Cinema Toast 10/6/06
by admin
Gil Mansergh’s Cinema Toast
NEW RELEASES 10/6/06
NOTE: Three Oscar-worthy films open nationally on Friday, but you will have to wait a week for a Sonoma County venue for Forrest Whitaker’s searing portrait of Idi Amin in “The Last King of Scotland,” and another week for Helen Mirren’s touching depiction of Britain’s Elizabeth II in “The Queen.” They are worth the wait.
The Departed (R)
Leonardo DiCaprio, Matt Damon, Jack Nicholson, Alec Baldwin, Ray Winstone Marc Wahlberg
Directed by: Martin Scorcese
Nobody does inside gangsterland movies better and the deep-cover moles and bad cops add flavor to the mix. This one’s set in Boston where a talented ensemble of young actors do some of their best work as they try to figure out who is watching who, who is with ‘em or against ‘em, why a much bragged about three-way with Jack and two females got filmed and immediately cut, and who is gonna be dead next?
4 pieces of Scorcese in Boston toast
Employee of the Month (PG-13)
Jessica Simpson, Dane Cook, Dax Shepard
Directed by: Greg Coolidge
Their photos are boldly posted on wall in the big box store staff lounge, but there has to be more to these people than the fact they stayed at the job long enough to be placed in a frame. No matter, the “hot” new cashier (the studio’s label, not mine) is rumored to only date EoMs, so this month, the award may offer something besides a parking space close to the front door.
Not available for preview
The Texas Chainsaw Massacre: The Beginning
Gil doesn’t screen slasher films.
Keeping Mum (R)
Rowan Atkinson, Kristin Scott Thomas, Maggie Smith,Patrick Swayze
Directed by: Niall Johnson
A clueless vicar and his bored wife find ways to cope with the slow pace of life in a small British town, but when Grace, their housekeeper, serves some troubling news with the tea, we suddenly find ourselves in an ultra-dark comedy. (At the Rialto in Santa Rosa)
3 pieces of Earl Gray toast
Al Franken: God Spoke (NR)
Al Franken, Sean Hannity, Henry Kissinger, Michael Moore, Bill O’Reilly
Directed by: Nicholas Doob
The documentarians who did “The War Room,” followed this former Saturday Night Live comedian for two years to record his sporadically amusing public feuding with Right Wing pundits.

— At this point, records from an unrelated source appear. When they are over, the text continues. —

/-! ### Proposition 21.4 -/

/-- **Friedlander–Iwaniec, Proposition 21.4 (21.13)** (for `𝒦(M, N)`): for every `ε > 0` there is
`C = C(ε)` such that for all `M, N ≥ 1` and all coefficients `|α_w|, |β_z| ≤ 1`,
`|Σ_w Σ_z α_w β_z [wz]| ≤ C (M + N)^{1/12} (MN)^{11/12 + ε}`, the sums over primary `w`, `z` with
`1 ≤ |w|² ≤ M`, `1 ≤ |z|² ≤ N` and `[·]` the Jacobi–Kubota symbol (20.1).
[cite: FriedlanderIwaniecAnnals1998, Proposition 21.4 (21.13)] -/
theorem norm_kubotaBilin_le {ε : ℝ} (hε : 0 < ε) :
    ∃ C : ℝ, 0 < C ∧ ∀ M N : ℕ, 1 ≤ M → 1 ≤ N → ∀ α β : GaussianInt → ℂ,
      (∀ w, ‖α w‖ ≤ 1) → (∀ z, ‖β z‖ ≤ 1) →
        ‖∑ w ∈ primaryNormLE M, ∑ z ∈ primaryNormLE N, α w * β z * jacobiKubota (w * z)‖ ≤
          C * ((M : ℝ) + N) ^ (1 / 12 : ℝ) * ((M : ℝ) * N) ^ (11 / 12 + ε) := by
  have hε2 : 0 < ε / 2 := by linarith
  obtain ⟨C₀, hC₀, h0⟩ := bilinBoundedBy_dirichletSym hε2
  refine ⟨24 * (2 + 2 / ε) * C₀ + 9, by positivity, ?_⟩
  intro M N hM hN α β hα hβ
  have hM1 : (1 : ℝ) ≤ M := by exact_mod_cast hM
  have hN1 : (1 : ℝ) ≤ N := by exact_mod_cast hN
  have hM0 : (0 : ℝ) < M := by linarith
  have hN0 : (0 : ℝ) < N := by linarith
  have hMN1 : (1 : ℝ) ≤ (M : ℝ) * N := by nlinarith
  -- split `w`
  have hsub : mainW M ⊆ primaryNormLE M := by
    intro w hw
    obtain ⟨hwp, -, hwM, -⟩ := mem_mainW.mp hw
    exact mem_primaryNormLE.mpr ⟨hwp, GaussianInt.norm_pos.mpr hwp.ne_zero, hwM⟩
  rw [← sum_sdiff hsub]
  have hrest := norm_rest_le (M := M) hN α β hα hβ
  have hmain := norm_main_le hM hN (h0 M N hM hN) α β hα hβ
  -- numerics
  set P : ℝ := ((M : ℝ) + N) ^ (1 / 12 : ℝ) with hP
  have hP0 : 0 < P := by positivity
  have hlog : 1 + Real.log (2 * (M : ℝ) * N) ≤ (2 + 2 / ε) * ((M : ℝ) * N) ^ (ε / 2) := by
    have h2 : Real.log (2 * (M : ℝ) * N) = Real.log 2 + Real.log ((M : ℝ) * N) := by
      rw [mul_assoc, Real.log_mul (by norm_num) (by positivity)]
    have hl2 := Real.log_two_lt_d9
    have hl := Real.log_le_rpow_div (by positivity : (0 : ℝ) ≤ (M : ℝ) * N) hε2
    have hpow1 : (1 : ℝ) ≤ ((M : ℝ) * N) ^ (ε / 2) := Real.one_le_rpow hMN1 hε2.le
    rw [h2]
    have : Real.log ((M : ℝ) * N) ≤ 2 / ε * ((M : ℝ) * N) ^ (ε / 2) :=
      calc Real.log ((M : ℝ) * N) ≤ ((M : ℝ) * N) ^ (ε / 2) / (ε / 2) := hl
        _ = 2 / ε * ((M : ℝ) * N) ^ (ε / 2) := by rw [div_div_eq_mul_div]; ring
    have h3 : 0 ≤ 2 / ε * ((M : ℝ) * N) ^ (ε / 2) := by positivity
    nlinarith
  have hmain' : ‖∑ w ∈ mainW M, ∑ z ∈ primaryNormLE N, α w * β z * jacobiKubota (w * z)‖ ≤
      24 * (2 + 2 / ε) * C₀ * P * ((M : ℝ) * N) ^ (11 / 12 + ε) := by
    refine hmain.trans ?_
    have hsplit : ((M : ℝ) * N) ^ (11 / 12 + ε) = ((M : ℝ) * N) ^ (ε / 2) * ((M : ℝ) * N) ^ (11 / 12 + ε / 2) := by
      rw [← Real.rpow_add (by positivity)]; ring_nf
    rw [hsplit]
    have hX0 : 0 ≤ C₀ * P * ((M : ℝ) * N) ^ (11 / 12 + ε / 2) := by positivity
    calc 8 * (3 * (1 + Real.log (2 * (M : ℝ) * N))) * (C₀ * ((M : ℝ) + N) ^ (1 / 12 : ℝ) * ((M : ℝ) * N) ^ (11 / 12 + ε / 2))
        = 24 * (1 + Real.log (2 * (M : ℝ) * N)) * (C₀ * P * ((M : ℝ) * N) ^ (11 / 12 + ε / 2)) := by rw [hP]; ring
      _ ≤ 24 * ((2 + 2 / ε) * ((M : ℝ) * N) ^ (ε / 2)) * (C₀ * P * ((M : ℝ) * N) ^ (11 / 12 + ε / 2)) :=
          mul_le_mul_of_nonneg_right (mul_le_mul_of_nonneg_left hlog (by norm_num)) hX0
      _ = 24 * (2 + 2 / ε) * C₀ * P * (((M : ℝ) * N) ^ (ε / 2) * ((M : ℝ) * N) ^ (11 / 12 + ε / 2)) := by ring
  have hrest' : ‖∑ w ∈ primaryNormLE M \ mainW M, ∑ z ∈ primaryNormLE N, α w * β z * jacobiKubota (w * z)‖ ≤
      9 * P * ((M : ℝ) * N) ^ (11 / 12 + ε) := by
    refine hrest.trans ?_
    have h1 : (N : ℝ) = (N : ℝ) ^ (1 / 12 : ℝ) * (N : ℝ) ^ (11 / 12 : ℝ) := by
      rw [← Real.rpow_add hN0]; norm_num
    have h2 : (N : ℝ) ^ (1 / 12 : ℝ) ≤ P := Real.rpow_le_rpow hN0.le (by linarith) (by norm_num)
    have h3 : (N : ℝ) ^ (11 / 12 : ℝ) ≤ ((M : ℝ) * N) ^ (11 / 12 + ε) :=
      calc (N : ℝ) ^ (11 / 12 : ℝ) ≤ ((M : ℝ) * N) ^ (11 / 12 : ℝ) :=
            Real.rpow_le_rpow hN0.le (by nlinarith) (by norm_num)
        _ ≤ ((M : ℝ) * N) ^ (11 / 12 + ε) := Real.rpow_le_rpow_of_exponent_le hMN1 (by linarith)
    calc (9 : ℝ) * N = 9 * ((N : ℝ) ^ (1 / 12 : ℝ) * (N : ℝ) ^ (11 / 12 : ℝ)) := by rw [← h1]
      _ ≤ 9 * (P * ((M : ℝ) * N) ^ (11 / 12 + ε)) :=
          mul_le_mul_of_nonneg_left (mul_le_mul h2 h3 (by positivity) hP0.le) (by norm_num)
      _ = 9 * P * ((M : ℝ) * N) ^ (11 / 12 + ε) := by ring
  calc ‖∑ w ∈ primaryNormLE M \ mainW M, ∑ z ∈ primaryNormLE N, α w * β z * jacobiKubota (w * z) +
        ∑ w ∈ mainW M, ∑ z ∈ primaryNormLE N, α w * β z * jacobiKubota (w * z)‖
      ≤ 9 * P * ((M : ℝ) * N) ^ (11 / 12 + ε) + 24 * (2 + 2 / ε) * C₀ * P * ((M : ℝ) * N) ^ (11 / 12 + ε) :=
        (norm_add_le _ _).trans (add_le_add hrest' hmain')
    _ = (24 * (2 + 2 / ε) * C₀ + 9) * P * ((M : ℝ) * N) ^ (11 / 12 + ε) := by ring

end Literature.NumberTheory.Sieve.FriedlanderIwaniecPrimes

The result is like a SNL skit “funny in tiny bits, boring in the larger sections where it goes on too long because nobody knows when to say “cut.” (At the Rialto in Santa Rosa)
2 pieces of 15-minutes of fame toast
Riding Alone for Thousands of Miles (PG)
Ken Takakura, Qiu Lin, Li Jiamin, Shinobu Terajima, Kiichi Nakai
Directed by: Zhang Yimou
When he learns his son is ill, a Japanese fisherman who hasn’t seen his boy in a decade, visits and tries to mend fences, but the son refuse to see his father. The daughter-in-law suggests a way for the two to connect, but it involves a long and complex journey to the Chinese countryside. In Chinese with English Subtitles (At the Rialto in Santa Rosa)
3 pieces of poignant toast.
The US vs John Lennon (PG-13)
John Lennon, Yoko Ono, Walter Cronkite, Noam Chomsky, Tom Smothers
Directed by: David Leaf, Jon Scheinfeld
John Dean (of Nixon fame) makes it clear that the antiwar polemics of this former Beatle warranted the all-out FBI investigation that resulted in a file cabinet full of information but at least he sounds apologetic. In Contrast, G. Gordon Liddy still maintains that the investigation was in the strategic interest of the US. This documentary (made with strong editorial input from Yoko Ono), has a tendency to anoint Lennon with saintliness and ignore any seamy pstuff, but it clearly displays the dangers of a paranoid and secretive government. (At the 3rd Street Cinema 6 in Santa Rosa)
3 pieces of then-and-now toast.
NEW on VIDEO & DVD
Thank You For Smoking (NR)
Aaron Eckhart, Robert Duvall, Katie Holmes, William H. Macy, Sam Elliott, Chad Lowe
Directed by Jason Reitman
Box Office: $24,627,629
Aaron Eckhart plays Nick Naylor, an unrepentant lobbyist for “Big Tobacco.” Nick and his fellow “Merchants of Death” ” (the self-dubbed MOD Squad) ” gather weekly to drink, commiserate and swap strategies. Maria Bello shills for Alcohol while David Koechner is the verbal gunslinger for Firearms. None of the three feel that what they do is unseemly, unethical or immoral. In the voice over, Naylor cites what he calls “the yuppie Nuremberg defense, ‘I just need to pay the mortgage’.”
Did I mention that the movie is a satire? Not only that, it’s an intelligent and very funny satire.